Time / hours Protein / au
3 1100
6 1400
12 1700
18 2100
24 2150

The aim is to use a Metropolis-Hastings MCMC, together with a Gibbs step for the \tau parameter, to fit the data. The issue that immediately arises is how to set the parameters \alpha and \beta. This may seem arbitrary, but it is already better than choosing a value for \sigma^2, as the Gamma distribution will exploring of that parameter. For my first simulation, I thought that \sigma = 100 would be sensible (this turned out to be a remarkably good choice, as we will see). So I set \alpha = 0.01 and \beta = 100 and lo and behold, the whole MCMC worked beautifully. (Incidentally, I used independent Gaussian proposals for the other three parameters, with standard deviations of 100 for the P_0 and P_1 and standard deviation of 0.01 for \gamma. These parameters were forced to be positive – Darren Wilkinson has an excellent post on doing that correctly. Use of log-normal proposals in this case leads to very poor mixing, with the chain taking some large excursions for the P_1 and \gamma parameters).
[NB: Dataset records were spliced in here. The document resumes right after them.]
/-- **STEP B(ii) + STEP C — THE TOP BLOCK.** See the module docstring. -/
theorem topBlock_zero (h : ℕ) (C N : Finset (Fin h)) (hN : N = Finset.univ \ C)
    (𝔈 : Finset (Finset (Fin h))) (h𝔈N : ∀ E ∈ 𝔈, E ⊆ N) (h𝔈2 : ∀ E ∈ 𝔈, 2 ≤ E.card)
    (hclosed : ∀ E ∈ 𝔈, ∀ G, G ⊆ E → 2 ≤ G.card → G ∈ 𝔈)
    (F : Fin h → Finset (Fin h)) (hF𝔈 : ∀ c ∈ C, F c ∈ 𝔈) (hFinj : ∀ c ∈ C, ∀ c' ∈ C, F c = F c' → c = c')
    (b : Finset (Fin h) → ℂ) (hb_univ : b Finset.univ = 0) (hb_erase : ∀ y ∈ N, b (Finset.univ.erase y) = 0)
    (hb_E : ∀ E ∈ 𝔈, b (Finset.univ \ E) = 0)
    (hcol : ∀ J : Finset (Fin h), J.card + 2 ≤ h →
      ∑ S : Finset (Fin h), b S * ((if S ∩ C ⊆ J then 1 else 0) *
        ∏ a ∈ S \ C, ((if a ∈ J then (1 : ℂ) else 0) - (((J ∩ C).filter fun c => a ∈ F c).card : ℂ))) = 0) :
    (∀ q ∈ C, b (Finset.univ.erase q) = 0) ∧ ∀ T, T ⊆ N → b (C ∪ T) = 0 := by
  have hmemN : ∀ x, x ∈ N ↔ x ∉ C := fun x => by simp [hN]
  have hsn : C.card + N.card = h := by
    rw [hN, Finset.card_sdiff_of_subset (Finset.subset_univ C), Finset.card_univ, Fintype.card_fin]
    have : C.card ≤ h := by simpa using Finset.card_le_univ C
    omega
  -- set identities
  have hCN : C ∪ N = Finset.univ := by
    ext x
    simp only [Finset.mem_union, Finset.mem_univ, iff_true, hmemN]
    exact em (x ∈ C)
  have hCNerase : ∀ z ∈ N, C ∪ N.erase z = Finset.univ.erase z := by
    intro z hz
    rw [← hCN]
    ext x
    simp only [Finset.mem_union, Finset.mem_erase]
    constructor
    · rintro (hxC | ⟨hxz, hxN⟩)
      · refine ⟨?_, Or.inl hxC⟩
        rintro rfl
        exact (hmemN x).mp hz hxC
      · exact ⟨hxz, Or.inr hxN⟩
    · rintro ⟨hxz, hxC | hxN⟩
      · exact Or.inl hxC
      · exact Or.inr ⟨hxz, hxN⟩
  have hCNE : ∀ E, E ⊆ N → C ∪ (N \ E) = Finset.univ \ E := by
    intro E hEN
    rw [← hCN]
    ext x
    simp only [Finset.mem_union, Finset.mem_sdiff]
    constructor
    · rintro (hxC | ⟨hxN, hxE⟩)
      · exact ⟨Or.inl hxC, fun hxE => (hmemN x).mp (hEN hxE) hxC⟩
      · exact ⟨Or.inr hxN, hxE⟩
    · rintro ⟨hxC | hxN, hxE⟩
      · exact Or.inl hxC
      · exact Or.inr ⟨hxN, hxE⟩
  -- opaque names: `d = Λ_C`, `κ q = b(univ ∖ q)`
  obtain ⟨d, hd⟩ : ∃ d : Fin h → ℂ, ∀ a, ((C.filter fun c => a ∈ F c).card : ℂ) = d a := ⟨_, fun _ => rfl⟩
  obtain ⟨κ, hκ⟩ : ∃ κ : Fin h → ℂ, ∀ q, b (Finset.univ.erase q) = κ q := ⟨_, fun _ => rfl⟩
  have hμ : ∀ q ∈ C, ∀ a, (((C.erase q).filter fun c => a ∈ F c).card : ℂ) = d a - (if a ∈ F q then 1 else 0) := by
    intro q hq a
    rw [← hd a, Finset.filter_erase]
    by_cases haq : a ∈ F q
    · have hmem : q ∈ C.filter (fun c => a ∈ F c) := Finset.mem_filter.mpr ⟨hq, haq⟩
      rw [if_pos haq, ← Finset.card_erase_add_one hmem]
      push_cast
      ring
    · have hnm : q ∉ C.filter (fun c => a ∈ F c) := fun h' => haq (Finset.mem_filter.mp h').2
      rw [Finset.erase_eq_of_notMem hnm, if_neg haq, sub_zero]
  -- STEP B(i), restated with `μ_q = d − 1_{F q}`
  have hgq : ∀ q ∈ C, ∀ T, T ⊆ N →
      b (C.erase q ∪ T) = κ q * ∏ a ∈ N \ T, (d a - if a ∈ F q then 1 else 0) := by
    intro q hq T hT
    rw [eraseBlock_eq h C N hN F b hcol q hq T hT, hκ, Finset.prod_congr rfl fun a _ => hμ q hq a]
  -- `G(T) = b(C ⊔ T) + Σ_q b((C∖q) ⊔ T)` and the family `𝒟₂ = {I ⊆ N : |I| + 2 ≤ |N|}`
  obtain ⟨G, hG⟩ : ∃ G : Finset (Fin h) → ℂ, ∀ T, b (C ∪ T) + ∑ q ∈ C, b (C.erase q ∪ T) = G T :=
    ⟨_, fun _ => rfl⟩
  have hGeval : ∀ I ∈ N.powerset.filter (fun A => A.card + 2 ≤ N.card), ∑ T ∈ N.powerset,
      G T * ∏ a ∈ T, ((if a ∈ I then (1 : ℂ) else 0) - d a) = 0 := by
    intro I hI
    obtain ⟨hIN, hIcard⟩ := Finset.mem_filter.mp hI
    have hI' : I ⊆ N := Finset.mem_powerset.mp hIN
    have h1 := block_column_eq h C N hN F b hcol C I (subset_refl C) hI' (by omega)
    simp only [hd] at h1
    rw [Finset.filter_true_of_mem (fun D₀ hD₀ => Finset.mem_powerset.mp hD₀),
      ← Finset.sum_filter_add_sum_filter_not C.powerset (fun D₀ => D₀.card + 2 ≤ C.card)] at h1
    have hlow : ∑ D₀ ∈ C.powerset with D₀.card + 2 ≤ C.card, ∑ T ∈ N.powerset,
        b (D₀ ∪ T) * ∏ a ∈ T, ((if a ∈ I then (1 : ℂ) else 0) - d a) = 0 := by
      refine Finset.sum_eq_zero fun D₀ hD₀ => ?_
      obtain ⟨hD₀C, hD₀card⟩ := Finset.mem_filter.mp hD₀
      refine Finset.sum_eq_zero fun T hT => ?_
      rw [lowerBlocks_zero h C N hN F b hcol D₀ hD₀C hD₀card T hT, zero_mul]
    rw [hlow, zero_add, sum_powerset_cocard_lt_two] at h1
    refine Eq.trans ?_ h1
    rw [Finset.sum_comm (s := C), ← Finset.sum_add_distrib]
    refine Finset.sum_congr rfl fun T _ => ?_
    rw [← hG, add_mul, Finset.sum_mul]
  have h𝒟N : ∀ I ∈ N.powerset.filter (fun A => A.card + 2 ≤ N.card), I ⊆ N :=
    fun I hI => Finset.mem_powerset.mp (Finset.mem_filter.mp hI).1
  have hdown : ∀ I ∈ N.powerset.filter (fun A => A.card + 2 ≤ N.card), ∀ A, A ⊆ I →
      A ∈ N.powerset.filter (fun A => A.card + 2 ≤ N.card) := by
    intro I hI A hA
    obtain ⟨hIN, hIcard⟩ := Finset.mem_filter.mp hI
    have := Finset.card_le_card hA
    exact Finset.mem_filter.mpr ⟨Finset.mem_powerset.mpr (hA.trans (Finset.mem_powerset.mp hIN)), by omega⟩
  have hzero := translate_eq_zero N _ h𝒟N hdown G d hGeval
  obtain ⟨G', hG'⟩ : ∃ G' : Finset (Fin h) → ℂ, ∀ A,
      (∑ T' ∈ N.powerset with A ⊆ T', G T' * ∏ a ∈ T' \ A, (-d a)) = G' A := ⟨_, fun _ => rfl⟩
  -- the translate of `G` is supported on `{N} ∪ {N ∖ z}`
  have hGT : ∀ T, T ⊆ N → G T = G' N * ∏ a ∈ N \ T, d a
      + ∑ z ∈ N \ T, G' (N.erase z) * ∏ a ∈ (N.erase z) \ T, d a := by
    intro T hT
    rw [translate_inversion N T hT G d]
    simp only [hG']
    rw [Finset.sum_filter, ← Finset.sum_filter_add_sum_filter_not N.powerset (fun A => A.card + 2 ≤ N.card)]
    have hsmall : ∑ A ∈ N.powerset with A.card + 2 ≤ N.card,
        (if T ⊆ A then G' A * ∏ a ∈ A \ T, d a else 0) = 0 := by
      refine Finset.sum_eq_zero fun A hA => ?_
      rw [← hG' A, hzero A hA, zero_mul, ite_self]
    rw [hsmall, zero_add, sum_powerset_cocard_lt_two, if_pos hT, Finset.sdiff_eq_filter N T, Finset.sum_filter]
    congr 1
    refine Finset.sum_congr rfl fun z _ => ?_
    have hiff : T ⊆ N.erase z ↔ z ∉ T := by
      constructor
      · intro h' hzT
        exact Finset.notMem_erase z N (h' hzT)
      · intro hzT x hx
        exact Finset.mem_erase.mpr ⟨fun hxz => hzT (hxz ▸ hx), hT hx⟩
    simp only [hiff]
  -- (E1) at `T = N`
  have hE1 : G' N = ∑ q ∈ C, κ q := by
    have h1 := hGT N (subset_refl N)
    rw [Finset.sdiff_self, Finset.prod_empty, mul_one, Finset.sum_empty, add_zero] at h1
    rw [← h1, ← hG N, hCN, hb_univ, zero_add]
    refine Finset.sum_congr rfl fun q hq => ?_
    rw [hgq q hq N (subset_refl N), Finset.sdiff_self, Finset.prod_empty, mul_one]
  -- (E2) at `T = N ∖ z`
  have hE2 : ∀ z ∈ N, G' (N.erase z) = -∑ q ∈ C, κ q * (if z ∈ F q then 1 else 0) := by
    intro z hz
    have h1 := hGT (N.erase z) (Finset.erase_subset z N)
    have hs1 : N \ N.erase z = {z} := by
      ext x
      simp only [Finset.mem_sdiff, Finset.mem_erase, Finset.mem_singleton, not_and]
      constructor
      · rintro ⟨hxN, hx⟩
        by_contra hxz
        exact hx hxz hxN
      · rintro rfl
        exact ⟨hz, fun h' _ => h' rfl⟩
    rw [hs1, Finset.prod_singleton, Finset.sum_singleton, Finset.sdiff_self, Finset.prod_empty, mul_one,
      ← hG, hCNerase z hz, hb_erase z hz, zero_add, hE1] at h1
    rw [Finset.sum_congr rfl fun q hq => by rw [hgq q hq (N.erase z) (Finset.erase_subset z N), hs1,
      Finset.prod_singleton]] at h1
    have h2 : ∑ q ∈ C, κ q * (d z - if z ∈ F q then 1 else 0)
        = (∑ q ∈ C, κ q) * d z - ∑ q ∈ C, κ q * (if z ∈ F q then 1 else 0) := by
      rw [Finset.sum_mul, ← Finset.sum_sub_distrib]
      exact Finset.sum_congr rfl fun q _ => by ring
    rw [h2] at h1
    linear_combination -h1
  -- (E3) at `T = N ∖ E`: the face-poset system
  have hstar : ∀ E ∈ 𝔈, ∑ q ∈ C, κ q *
      ((∏ a ∈ E, (d a - if a ∈ F q then 1 else 0)) - (∏ a ∈ E, d a)
        + ∑ z ∈ E, (if z ∈ F q then (1 : ℂ) else 0) * ∏ a ∈ E.erase z, d a) = 0 := by
    intro E hE
    have hEN : E ⊆ N := h𝔈N E hE
    have h1 := hGT (N \ E) Finset.sdiff_subset
    rw [Finset.sdiff_sdiff_eq_self hEN] at h1
    have hs : ∀ z ∈ E, (N.erase z) \ (N \ E) = E.erase z := by
      intro z hz
      ext x
      simp only [Finset.mem_sdiff, Finset.mem_erase, not_and, not_not]
      constructor
      · rintro ⟨⟨hxz, hxN⟩, hx⟩
        exact ⟨hxz, hx hxN⟩
      · rintro ⟨hxz, hxE⟩
        exact ⟨⟨hxz, hEN hxE⟩, fun _ => hxE⟩
    rw [Finset.sum_congr rfl fun z hz => by rw [hs z hz, hE2 z (hEN hz)], hE1, ← hG, hCNE E hEN, hb_E E hE,
      zero_add] at h1
    rw [Finset.sum_congr rfl fun q hq => by rw [hgq q hq (N \ E) Finset.sdiff_subset,
      Finset.sdiff_sdiff_eq_self hEN]] at h1
    -- distribute the left-hand side of the goal
    have hexp : ∑ q ∈ C, κ q * ((∏ a ∈ E, (d a - if a ∈ F q then 1 else 0)) - (∏ a ∈ E, d a)
          + ∑ z ∈ E, (if z ∈ F q then (1 : ℂ) else 0) * ∏ a ∈ E.erase z, d a)
        = (∑ q ∈ C, κ q * ∏ a ∈ E, (d a - if a ∈ F q then 1 else 0)) - (∑ q ∈ C, κ q) * ∏ a ∈ E, d a
          + ∑ z ∈ E, (∑ q ∈ C, κ q * (if z ∈ F q then (1 : ℂ) else 0)) * ∏ a ∈ E.erase z, d a := by
      have h2 : ∀ q ∈ C, κ q * ((∏ a ∈ E, (d a - if a ∈ F q then 1 else 0)) - (∏ a ∈ E, d a)
            + ∑ z ∈ E, (if z ∈ F q then (1 : ℂ) else 0) * ∏ a ∈ E.erase z, d a)
          = κ q * ∏ a ∈ E, (d a - if a ∈ F q then 1 else 0) - κ q * ∏ a ∈ E, d a
            + ∑ z ∈ E, κ q * (if z ∈ F q then (1 : ℂ) else 0) * ∏ a ∈ E.erase z, d a := by
        intro q _
        rw [mul_add, mul_sub, Finset.mul_sum]
        congr 1
        exact Finset.sum_congr rfl fun z _ => by ring
      rw [Finset.sum_congr rfl h2, Finset.sum_add_distrib, Finset.sum_sub_distrib, ← Finset.sum_mul, Finset.sum_comm]
      congr 1
      exact Finset.sum_congr rfl fun z _ => by rw [Finset.sum_mul]
    rw [hexp, h1]
    have h3 : ∑ z ∈ E, -(∑ q ∈ C, κ q * (if z ∈ F q then (1 : ℂ) else 0)) * ∏ a ∈ E.erase z, d a
        + ∑ z ∈ E, (∑ q ∈ C, κ q * (if z ∈ F q then (1 : ℂ) else 0)) * ∏ a ∈ E.erase z, d a = 0 := by
      rw [← Finset.sum_add_distrib]
      exact Finset.sum_eq_zero fun z _ => by ring
    linear_combination h3
  -- STEP C
  have hκ0 : ∀ q ∈ C, κ q = 0 := facePoset_kernel C 𝔈 h𝔈2 hclosed F hF𝔈 hFinj d κ hstar
  have hP : G' N = 0 := by
    rw [hE1]
    exact Finset.sum_eq_zero fun q hq => hκ0 q hq
  have hPz : ∀ z ∈ N, G' (N.erase z) = 0 := by
    intro z hz
    rw [hE2 z hz, neg_eq_zero]
    exact Finset.sum_eq_zero fun q hq => by rw [hκ0 q hq, zero_mul]
  refine ⟨fun q hq => by rw [hκ, hκ0 q hq], fun T hT => ?_⟩
  have hG0 : G T = 0 := by
    rw [hGT T hT, hP, zero_mul, zero_add]
    exact Finset.sum_eq_zero fun z hz => by rw [hPz z (Finset.mem_sdiff.mp hz).1, zero_mul]
  have h1 := hG T
  rw [hG0] at h1
  have h2 : ∑ q ∈ C, b (C.erase q ∪ T) = 0 :=
    Finset.sum_eq_zero fun q hq => by rw [hgq q hq T hT, hκ0 q hq, zero_mul]
  linear_combination h1 - h2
The median parameter values are P_0 = 786, P_1 = 2526, \gamma = 0.0686 and \tau = 0.000122. The latter corresponds to \sigma = 90.6. With these values, we can see a good fit to the data: below are plotted the data points (in red), the best fit (with median parameter values) in blue, and model predictions from a random sample of 50 parameter sets from the posterior distribution in black.



However, some questions obviously arise: how sensitive is this procedure to choices of \alpha and \beta? I will confess: I use Bayesian approaches fairly reluctantly, being more comfortable with classical frequentist statistics. What I like about Bayesian approaches are firstly the description of unknown parameters with a probability distribution, and secondly the availability of highly effective computer algorithms (i.e. MCMC). What makes me uncomfortable is the potential for introducing bias through the prior distributions. So I have carried out some investigations with different values of \alpha and \beta. In particular, I wanted to know: (i) what happens if I keep the mean (equal to \alpha / \beta) the same but vary the parameters? (ii) what happens if I vary the mean of the distribution? The table below summarizes positive results:

alpha beta P0 P1 gamma sigma
0.01 100 786 2526 0.0686 90.6
1 10000 747 2428 0.0795 98.0
0.0001 1 797 2533 0.0681 96.3
0.1 10 822 2603 0.0623 97.9
0.001 1000 760 2455 0.0758 94.8
1 1 792 2539 0.0676 64.9
0 0 805 2565 0.0653 98.3

As you can see (please ignore the last line for now), the results are robust to a very wide range of \alpha and \beta, even producing a good estimate for \sigma when that estimate is a long way from the mean of the prior distribution. But then we can make the following observation. Consider the sum of squares for a ‘best-fit’ model, for example using the parameters for the first row (this is 12748). So as long as \alpha \ll n/2 and \beta \ll 12748/2, the prior will introduce very little bias. But if you try to use values of \alpha and especially \beta very much larger than an estimated sum of squares from well-fitted model parameters, then things might go wrong. For example, when I set \alpha = 1 and \beta = 10^6 then my MCMC did not converge properly.

This leads to my final point, and the final row in the table. Would it be possible to remove prior bias altogether? If you look at the marginal posterior for \tau, we observe that if we set \alpha = \beta = 0, we obtain a Gamma distribution, whose mean is precisely the error variance, as, in this case,

\frac{\beta \prime}{\alpha \prime} = \frac{\sum_{i=1}^n(y_i - \hat y_i)^2}{n}

The algorithm should work perfectly well sampling from this Gamma distribution, and indeed it does, producing comparable results to when an informative prior is used.


In summary, I am happy to conclude that this method is good for estimating error variance. Clear advantages are:

  1. It is simple to implement and fairly fast to run – adding a Gibbs step is no big deal.
  2. It is clearly preferable to making up a fixed number for the error variance – which was what we were doing before.
  3. The prior parameters allow you to make use of information you might have from experimental collaborators on likely errors in the data.
  4. The level of bias from the priors is relatively low, and can be eliminated altogether.